Polish think tank analyzing Eastern Europe, Russia, and post-Soviet geopolitical trends

The Centre for Eastern Studies (Ośrodek Studiów Wschodnich im. Marka Karpia, OSW) is a Warsaw-based think tank that undertakes independent research on the political, economic and social situation in Central and Eastern Europe, Balkans, Caucasus and Central Asia.

The centre was founded in 1990 and is fully financed from the Polish state budget. In 2006 the centre was named in honour of its founder Marek Karp, who was killed in a car crash in 2004 by a Belarusian truck driver.

The OSW is one of the largest European Union's think tanks to focus its research on the part of Europe which until 1989 had been separated from the West by the Iron Curtain. In 2025, OSW had 394 publications, compared with a global average of 15; 110,000 followers on Twitter/X, compared with a global average of 20,000; and over 260,000 subscribers on YouTube, compared with a global average of 7,500.

The centre is particularly active in debates concerning the European Union's policy towards its Eastern neighbours (European Neighbourhood Policy, Eastern Partnership), challenges to energy security in Europe, as well as the political, social and economic transformation of countries neighbouring Poland.

== Staff and work groups ==
As of May 2026, OSW employs 87 staff members, 52 of whom are research fellows.

The centre's director is Wojciech Konończuk.
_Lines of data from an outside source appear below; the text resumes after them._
/-- **LEVEL-56 PINNING, ABSTRACT FORM.**  Any three OLD forms `g₁, g₂, g₄` and any two forms `P, Q` of `S₂(Γ₀(56))`
carrying the certified coefficient table at `n = 1,2,3,4,5,9,15` pin the newform of every `X₀(56)`-datum:
`D.f = P − Q` or `D.f = P + Q`. [cite: CremonaAlgorithms1997, Table 3 (N = 56)] -/
theorem f_eq_of_table_fiftySix {W : WeierstrassCurve ℚ} [W.IsElliptic] (D : ModularParametrizationData W 56)
    (g₁ g₂ g₄ P Q : CuspForm (Gamma0 56) 2)
    (hg₁ : g₁ ∈ oldSubspace0 56 2) (hg₂ : g₂ ∈ oldSubspace0 56 2)
    (c₁ : cuspCoeff g₁ 1 = 1) (c₂ : cuspCoeff g₁ 2 = -1) (c₃ : cuspCoeff g₁ 3 = -2) (c₄ : cuspCoeff g₁ 4 = 1)
    (c₅ : cuspCoeff g₁ 5 = 0) (c₉ : cuspCoeff g₁ 9 = 1) (c₁₅ : cuspCoeff g₁ 15 = 0)
    (d₁ : cuspCoeff g₂ 1 = 0) (d₂ : cuspCoeff g₂ 2 = 2) (d₃ : cuspCoeff g₂ 3 = 0) (d₄ : cuspCoeff g₂ 4 = -2)
    (d₅ : cuspCoeff g₂ 5 = 0) (d₉ : cuspCoeff g₂ 9 = 0) (d₁₅ : cuspCoeff g₂ 15 = 0)
    (e₁ : cuspCoeff g₄ 1 = 0) (e₂ : cuspCoeff g₄ 2 = 0) (e₃ : cuspCoeff g₄ 3 = 0) (e₄ : cuspCoeff g₄ 4 = 4)
    (e₅ : cuspCoeff g₄ 5 = 0) (e₉ : cuspCoeff g₄ 9 = 0) (e₁₅ : cuspCoeff g₄ 15 = 0)
    (p₁ : cuspCoeff P 1 = 1) (p₂ : cuspCoeff P 2 = 0) (p₃ : cuspCoeff P 3 = 1) (p₄ : cuspCoeff P 4 = 0)
    (p₅ : cuspCoeff P 5 = -1) (p₉ : cuspCoeff P 9 = -1) (p₁₅ : cuspCoeff P 15 = -4)
    (q₁ : cuspCoeff Q 1 = 0) (q₂ : cuspCoeff Q 2 = 0) (q₃ : cuspCoeff Q 3 = 1) (q₄ : cuspCoeff Q 4 = 0)
    (q₅ : cuspCoeff Q 5 = -3) (q₉ : cuspCoeff Q 9 = 2) (q₁₅ : cuspCoeff Q 15 = -4) :
    D.f = P - Q ∨ D.f = P + Q := by
  obtain ⟨o₁, o₂, o₄, x, y, hf⟩ := exists_coords_fiftySix g₁ g₂ g₄ P Q c₁ c₂ c₃ c₄ c₅ d₁ d₂ d₃ d₄ d₅
    e₁ e₂ e₃ e₄ e₅ p₁ p₂ p₃ p₄ p₅ q₁ q₂ q₃ q₄ q₅ D.f
  have key : ∀ n, o₁ * cuspCoeff g₁ n + o₂ * cuspCoeff g₂ n + o₄ * cuspCoeff g₄ n + x * cuspCoeff P n +
      y * cuspCoeff Q n = (W.LFunction n : ℂ) := fun n ↦ by
    rw [← cuspCoeff_comb₅, ← hf]; exact D.isNewformOf.2 n
  have k1 := key 1; have k2 := key 2; have k3 := key 3; have k4 := key 4; have k5 := key 5
  have k9 := key 9; have k15 := key 15
  simp only [c₁, c₂, c₃, c₄, c₅, c₉, c₁₅, d₁, d₂, d₃, d₄, d₅, d₉, d₁₅, e₁, e₂, e₃, e₄, e₅, e₉, e₁₅,
    p₁, p₂, p₃, p₄, p₅, p₉, p₁₅, q₁, q₂, q₃, q₄, q₅, q₉, q₁₅, mul_zero, mul_one, add_zero, zero_add] at k1 k2 k3 k4 k5 k9 k15
  -- the three curve-side inputs, fact-free from the datum
  have ha2 : W.LFunction 2 = 0 := lFunction_eq_zero_of_sq_dvd D Nat.prime_two ⟨14, by norm_num⟩
  have h2N : 2 ∣ W.conductorNorm ℤ := (dvd_conductorNorm_iff D Nat.prime_two).mpr ⟨28, by norm_num⟩
  have h3N : ¬ 3 ∣ W.conductorNorm ℤ := fun h ↦ absurd ((dvd_conductorNorm_iff D Nat.prime_three).mp h) (by norm_num)
  rcases coeffVector_fiftySix W ha2 h2N h3N o₁ o₂ o₄ x y (by linear_combination k1) (by linear_combination k2)
      (by linear_combination k3) (by linear_combination k4) (by linear_combination k5) (by linear_combination k9)
      (by linear_combination k15)
    with ⟨ho₁, ho₂, ho₄, hx, hy⟩ | ⟨ho₁, ho₂, ho₄, hx, hy⟩ | ⟨ho₁, ho₂, ho₄, hx, hy⟩ <;>
    rw [ho₁, ho₂, ho₄, hx, hy] at hf <;> simp only [one_smul, zero_smul, add_zero, zero_add, neg_one_smul] at hf
  · left; rw [hf, sub_eq_add_neg]
  · right; exact hf
  · exact absurd (hf ▸ Submodule.add_mem _ hg₁ (Submodule.smul_mem _ _ hg₂)) (not_mem_old_of_isNewform0 D.isNewformOf.1)

/-- **LEVEL-56 PINNING MODULO TWENTY-ONE q-COEFFICIENTS (planner-an g51's turnkey T-an-g51-56, verbatim up to the binders `P`, `Q`).**
For every `X₀(56)`-datum `D` of an elliptic `W/ℚ`: given the coefficients of `φ₁₄ = η₁η₂η₇η₁₄`, `P = η₄³η₁₄³/(η₂η₂₈)`, `Q = η₂³η₂₈³/(η₄η₁₄)` at
`n = 1,2,3,4,5,9,15`, `D.f = P − Q` (`= 56a1`) or `D.f = P + Q` (`= 56b1`) — no newness of either form is ever proved and no Hasse bound is used.
[cite: CremonaAlgorithms1997, Table 3 (N = 56)] -/
theorem f_eq_of_coeffTable_fiftySix {W : WeierstrassCurve ℚ} [W.IsElliptic] (D : ModularParametrizationData W 56)
    (P Q : CuspForm (Gamma0 56) 2)
    (a₁ : cuspCoeff cuspFormEta14 1 = 1) (a₂ : cuspCoeff cuspFormEta14 2 = -1) (a₃ : cuspCoeff cuspFormEta14 3 = -2)
    (a₄ : cuspCoeff cuspFormEta14 4 = 1) (a₅ : cuspCoeff cuspFormEta14 5 = 0) (a₉ : cuspCoeff cuspFormEta14 9 = 1)
    (a₁₅ : cuspCoeff cuspFormEta14 15 = 0)
    (p₁ : cuspCoeff P 1 = 1) (p₂ : cuspCoeff P 2 = 0) (p₃ : cuspCoeff P 3 = 1)
    (p₄ : cuspCoeff P 4 = 0) (p₅ : cuspCoeff P 5 = -1) (p₉ : cuspCoeff P 9 = -1)
    (p₁₅ : cuspCoeff P 15 = -4)
    (q₁ : cuspCoeff Q 1 = 0) (q₂ : cuspCoeff Q 2 = 0) (q₃ : cuspCoeff Q 3 = 1)
    (q₄ : cuspCoeff Q 4 = 0) (q₅ : cuspCoeff Q 5 = -3) (q₉ : cuspCoeff Q 9 = 2)
    (q₁₅ : cuspCoeff Q 15 = -4) :
    D.f = P - Q ∨ D.f = P + Q := by
  have h141 : 14 * 1 ∣ 56 := by norm_num
  have h142 : 14 * 2 ∣ 56 := by norm_num
  have h144 : 14 * 4 ∣ 56 := by norm_num
  set g₁ := degeneracyMap0 14 56 1 2 cuspFormEta14 with hg₁
  set g₂ := degeneracyMap0 14 56 2 2 cuspFormEta14 with hg₂
  set g₄ := degeneracyMap0 14 56 4 2 cuspFormEta14 with hg₄
  -- the table of `g₁ = ι₁φ₁₄`
  have c : ∀ n, cuspCoeff g₁ n = cuspCoeff cuspFormEta14 n := fun n ↦ cuspCoeff_iota_one h141 _ n
  -- the table of `g₂ = ι₂φ₁₄`: `a_{2m} = 2 a_m(φ₁₄)`, zero off the even columns
  have d₂ : cuspCoeff g₂ 2 = 2 := by
    show cuspCoeff g₂ (2 * 1) = 2
    rw [cuspCoeff_iota_mul h142, a₁]; norm_num
  have d₄ : cuspCoeff g₂ 4 = -2 := by
    show cuspCoeff g₂ (2 * 2) = -2
    rw [cuspCoeff_iota_mul h142, a₂]; norm_num
  have d0 : ∀ {n : ℕ}, ¬ 2 ∣ n → cuspCoeff g₂ n = 0 := fun hn ↦ cuspCoeff_iota_of_not_dvd h142 _ hn
  -- the table of `g₄ = ι₄φ₁₄`
  have e₄ : cuspCoeff g₄ 4 = 4 := by
    show cuspCoeff g₄ (4 * 1) = 4
    rw [cuspCoeff_iota_mul h144, a₁]; norm_num
  have e₂ : cuspCoeff g₄ 2 = 0 := cuspCoeff_iota_of_not_dvd h144 _ (by decide)
  have e0 : ∀ {n : ℕ}, ¬ 4 ∣ n → cuspCoeff g₄ n = 0 := fun hn ↦ cuspCoeff_iota_of_not_dvd h144 _ hn
  exact f_eq_of_table_fiftySix D g₁ g₂ g₄ P Q (iota_phi14_mem_old 1 (Or.inl rfl))
    (iota_phi14_mem_old 2 (Or.inr (Or.inl rfl)))
    ((c 1).trans a₁) ((c 2).trans a₂) ((c 3).trans a₃) ((c 4).trans a₄) ((c 5).trans a₅) ((c 9).trans a₉)
    ((c 15).trans a₁₅)
    (d0 (by decide)) d₂ (d0 (by decide)) d₄ (d0 (by decide)) (d0 (by decide)) (d0 (by decide))
    (e0 (by decide)) e₂ (e0 (by decide)) e₄ (e0 (by decide)) (e0 (by decide)) (e0 (by decide))
    p₁ p₂ p₃ p₄ p₅ p₉ p₁₅ q₁ q₂ q₃ q₄ q₅ q₉ q₁₅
There are seven research units and a few single specialists (in energy policy and military aspects of international security), and their heads are:
- Russian Department - Marek Menkiszak
- Department for Belarus, Ukraine and Moldova - Tadeusz Iwański
- Department for Turkey, Caucasus and Central Asia - Karol Wasilewski
- Central European Department - PhD Andrzej Sadecki
- Department for Germany and Northern Europe - PhD Anna Kwiatkowska-Drożdż
- Security and Defence Department - Justyna Gotkowska
- China Department - Jakub Jakóbowski.

== Publications ==
Most of the OSW publications are available free of charge at the centre's web site, both in Polish and English (including "Analyses", "OSW Commentary", "OSW Studies" and "OSW Report").